Including non-sigmoidal melting curves in peptide-level TPP-TR datasets largely increases the number of discoveries.

Functionally relevant phosphosites are expected to induce a change in melting behaviour by influencing, among others, protein conformations and protein-protein interactions. Mono-phosphorylated peptides functionality can be predicted using the functional score, a machine-learning based score [36], ranging from 0 to 1, with larger values indicating more functionally relevant phosphosites. To detect functionally relevant phosphosites, the melting behaviour of phosphorylated peptides are compared to the melting behaviour of the non-phosphorylated peptides associated to the same entry in the protein database.
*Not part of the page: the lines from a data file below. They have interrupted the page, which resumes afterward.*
import Mathlib.Combinatorics.SimpleGraph.LineGraph
import Mathlib.Combinatorics.SimpleGraph.Coloring.Vertex
import Literature.Combinatorics.SimpleGraph.BrinkmannTuckerVanCleemput2021.G70
import Literature.Combinatorics.SimpleGraph.BrinkmannTuckerVanCleemput2021.KernelB
import Literature.Combinatorics.SimpleGraph.BrinkmannTuckerVanCleemput2021.KernelC
import HarnessLib

/-!
# `G70` has no 3-edge-colouring (it is of class 2)

G. Brinkmann, T. Tucker, N. Van Cleemput, DMTCS **23**:3 (2021) #4 [BrinkmannTuckerVancleemput2021],
§3.1: "It is neither known whether Kochol's graph is the smallest counterexample nor whether there
are counterexamples with smaller genus."  This module supplies the colouring half of the negative
answer to the first question: the 70-vertex cubic graph `G70` of `…G70` (same directory) admits
no proper 3-edge-colouring — `no_three_edge_colouring` on edge ids, `not_colorable_three` for
Mathlib's line graph `G70.lineGraph` — so (Vizing) its chromatic index is 4; `…Embedding` supplies
the polyhedral genus-5 rotation system.

Proof = kernel evaluation + the completeness theorem `run_complete` of `…Search`.  With the data
of `…SearchData`: a proper colouring `c` restricted to block `B` passes every comparison of
`progB`, so the bit of `tabB` at the code of `c`'s four `A–B` cut colours is set (`tabB_spec`,
kernel); likewise for `C`; hence `c` restricted to the 37 edges met by block `A` passes every
comparison of `progA` AND its leaf test `leafA` — contradicting `runA_false : run leafA progA [] =
false` (kernel, 10 936 nodes).  The decomposition along the two 4-edge cuts replaces one search of
several million nodes by three of `≤ 44 000`.

Provenance: refutations bundle `papers/_cross/refutations` (H21 seat pub-refute-2, 2026-08-18);
the programs and tables were GENERATED by that seat's `g16/gen_data.py` (pure Python; it also
re-runs the three searches) from the rotation table of `…BrinkmannTuckerVanCleemput2021.G70`;
written for the tree under the Lean-in-tree rule (human 2026-08-18).
-/

namespace Literature.Combinatorics.SimpleGraph.BrinkmannTuckerVanCleemput2021

open _root_.SimpleGraph

/-- Kernel fact: the three programs are valid — every comparison they make is between two touching
edges (`valid` of `…Search`, conflict relation `touches`). [folklore] -/
theorem progs_valid :
    (valid touches progB [9, 15, 28, 33] && valid touches progC [2, 8, 10, 25] &&
      valid touches progA []) = true := by
  decide +kernel

/-- Kernel fact: block `A`'s search with the table leaf test finds nothing. [folklore] -/
theorem runA_false : run leafA progA [] = false := by
  decide +kernel

/-- Kernel fact: where the eight cut edges sit in block `A`'s final stack (length 37).
[folklore] -/
theorem finalA_facts :
    (final progA []).length = 37 ∧
      (final progA []).getD 1 0 = 9 ∧
      (final progA []).getD 3 0 = 15 ∧
      (final progA []).getD 10 0 = 28 ∧
      (final progA []).getD 17 0 = 33 ∧
      (final progA []).getD 34 0 = 2 ∧
      (final progA []).getD 2 0 = 8 ∧
      (final progA []).getD 0 0 = 10 ∧
      (final progA []).getD 12 0 = 25 := by
  decide +kernel

/-- **No conflict-respecting 3-colouring of the edge ids.**  There is no `c : ℕ → ℕ` with values
`< 3` giving different values to touching edges of `G70`.
[cite: BrinkmannTuckerVancleemput2021, §3.1] -/
theorem no_touching_colouring (c : ℕ → ℕ) (hc : ∀ e, c e < 3)
    (hadj : ∀ e f, touches e f = true → c e ≠ c f) : False := by
  have hv := progs_valid
  simp only [Bool.and_eq_true] at hv
  obtain ⟨⟨hvB, hvC⟩, hvA⟩ := hv
  obtain ⟨hlen, hp1, hp2, hp3, hp4, hq1, hq2, hq3, hq4⟩ := finalA_facts
  -- the two block searches accept the cut colourings of `c`
  have hB : run (fun _ => true) progB [c 9, c 15, c 28, c 33] = true :=
    run_complete hc hadj (fun _ => true) progB [9, 15, 28, 33] hvB rfl
  have hC : run (fun _ => true) progC [c 2, c 8, c 10, c 25] = true :=
    run_complete hc hadj (fun _ => true) progC [2, 8, 10, 25] hvC rfl
  -- hence the corresponding table bits are set
  have kB : (Nat.testBit tabB (c 9 + 3 * (c 15 + 3 * (c 28 + 3 * c 33))) ==
      run (fun _ => true) progB (dec (c 9 + 3 * (c 15 + 3 * (c 28 + 3 * c 33))))) = true :=
    List.all_eq_true.1 tabB_spec _ (List.mem_range.2 (code_lt _ _ _ _ (hc _) (hc _) (hc _) (hc _)))
  rw [dec_code _ _ _ _ (hc _) (hc _) (hc _) (hc _), hB] at kB
  have kC : (Nat.testBit tabC (c 2 + 3 * (c 8 + 3 * (c 10 + 3 * c 25))) ==
      run (fun _ => true) progC (dec (c 2 + 3 * (c 8 + 3 * (c 10 + 3 * c 25))))) = true :=
    List.all_eq_true.1 tabC_spec _ (List.mem_range.2 (code_lt _ _ _ _ (hc _) (hc _) (hc _) (hc _)))
  rw [dec_code _ _ _ _ (hc _) (hc _) (hc _) (hc _), hC] at kC
  -- so the leaf test accepts the final stack of block `A` under `c`
  have hleaf : leafA ((final progA []).map c) = true := by
    have eB : code ((final progA []).map c) posB =
        c 9 + 3 * (c 15 + 3 * (c 28 + 3 * c 33)) := by
      rw [code_map c _ posB (by rw [hlen]; decide) (by rw [hlen]; decide) (by rw [hlen]; decide)
        (by rw [hlen]; decide)]
      simp only [posB]
      rw [hp1, hp2, hp3, hp4]
    have eC : code ((final progA []).map c) posC =
        c 2 + 3 * (c 8 + 3 * (c 10 + 3 * c 25)) := by
      rw [code_map c _ posC (by rw [hlen]; decide) (by rw [hlen]; decide) (by rw [hlen]; decide)
        (by rw [hlen]; decide)]
      simp only [posC]
      rw [hq1, hq2, hq3, hq4]
    rw [leafA, eB, eC, Bool.and_eq_true]
    exact ⟨by simpa using kB, by simpa using kC⟩
  -- and block `A`'s search would succeed: contradiction with the kernel evaluation
  have hA : run leafA progA [] = true := run_complete hc hadj leafA progA [] hvA hleaf
  rw [runA_false] at hA
  exact Bool.false_ne_true hA

/-- **`G70` has no proper 3-edge-colouring** (edge ids `Fin 105`, "proper" = touching edges get
different colours). [cite: BrinkmannTuckerVancleemput2021, §3.1] -/
theorem no_three_edge_colouring :
    ¬ ∃ c : Fin 105 → Fin 3, ∀ e f : Fin 105, touches e f = true → c e ≠ c f := by
  rintro ⟨c, hc⟩
  refine no_touching_colouring (fun e => if h : e < 105 then (c ⟨e, h⟩ : ℕ) else 0)
    (fun e => ?_) (fun e f ht => ?_)
  · split
    · exact (c _).isLt
    · decide
  · have ht' := ht
    simp only [touches, Bool.and_eq_true, decide_eq_true_eq] at ht'
    obtain ⟨⟨⟨he, hf⟩, -⟩, -⟩ := ht'
    rw [dif_pos he, dif_pos hf]
    exact fun h => hc ⟨e, he⟩ ⟨f, hf⟩ ht (Fin.ext h)

/-! ### The same in Mathlib's vocabulary: the line graph of `G70` is not 3-colourable -/

/-- Edge id `e` as an unordered pair of vertices of `G70`. [folklore] -/
def edgeSym (e : Fin 105) : Sym2 (Fin 70) :=
  s(⟨(endpts e).1 % 70, Nat.mod_lt _ (by decide)⟩, ⟨(endpts e).2 % 70, Nat.mod_lt _ (by decide)⟩)

/-- The shared endpoint of two touching edge ids (junk otherwise). [folklore] -/
def sharedVx (e f : Fin 105) : Fin 70 :=
  if Nat.beq (endpts e).1 (endpts f).1 || Nat.beq (endpts e).1 (endpts f).2 then
    ⟨(endpts e).1 % 70, Nat.mod_lt _ (by decide)⟩
  else ⟨(endpts e).2 % 70, Nat.mod_lt _ (by decide)⟩

/-- Every listed edge is an edge of `G70`. [folklore] -/
theorem edgeSym_mem : ∀ e : Fin 105, edgeSym e ∈ G70.edgeSet := by
  decide +kernel

/-- Touching edge ids are different unordered pairs. [folklore] -/
theorem edgeSym_ne : ∀ e f : Fin 105, touches e f = true → edgeSym e ≠ edgeSym f := by
  decide +kernel

/-- Touching edge ids share the vertex `sharedVx e f`. [folklore] -/
theorem sharedVx_mem :
    ∀ e f : Fin 105, touches e f = true → sharedVx e f ∈ edgeSym e ∧ sharedVx e f ∈ edgeSym f := by
  decide +kernel

/-- Touching edge ids are adjacent vertices of the line graph `G70.lineGraph`. [folklore] -/
theorem lineGraph_adj_of_touches (e f : Fin 105) (h : touches e f = true) :
    G70.lineGraph.Adj ⟨edgeSym e, edgeSym_mem e⟩ ⟨edgeSym f, edgeSym_mem f⟩ := by
  rw [lineGraph_adj_iff_exists]
  exact ⟨fun heq => edgeSym_ne e f h (congrArg Subtype.val heq), sharedVx e f,
    (sharedVx_mem e f h).1, (sharedVx_mem e f h).2⟩

/-- **The line graph of `G70` is not 3-colourable**: `G70` is a cubic graph of class 2, i.e. of
chromatic index 4. [cite: BrinkmannTuckerVancleemput2021, §3.1] -/
theorem not_colorable_three : ¬ G70.lineGraph.Colorable 3 := fun ⟨C⟩ =>
  no_three_edge_colouring ⟨fun e => C ⟨edgeSym e, edgeSym_mem e⟩,
    fun e f h => C.valid (lineGraph_adj_of_touches e f h)⟩

end Literature.Combinatorics.SimpleGraph.BrinkmannTuckerVanCleemput2021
GPMelt with a three-level HGP model is used to reanalyse the phospho-TPP dataset [11]. (A) Considering non-conventional melting curves in the analysis makes it possible to include almost twice (1.78) as many phospho-peptides compared to the published melting point (Tm) analysis. (B) By increasing the phospho-peptides coverage, GPMelt captures about five times more (4.9) mono-phosphorylated peptides than the published Tm analysis, and captures phosphosites associated with significantly higher functional scores than non-captured phosphosites (one-sided Wilcoxon signed-rank test). GPMelt hit selection: any phospho-peptide for which the associated Λ value is so extreme that it is strictly above any values belonging to the null distribution approximation (S = 1e4 samples per protein). 443 mono-phosphorylated peptides are selected by GPMelt, among which 388 have an associated functional score. The Tm analysis selects 90 mono-phosphorylated peptides, with 85 presenting a known functional score.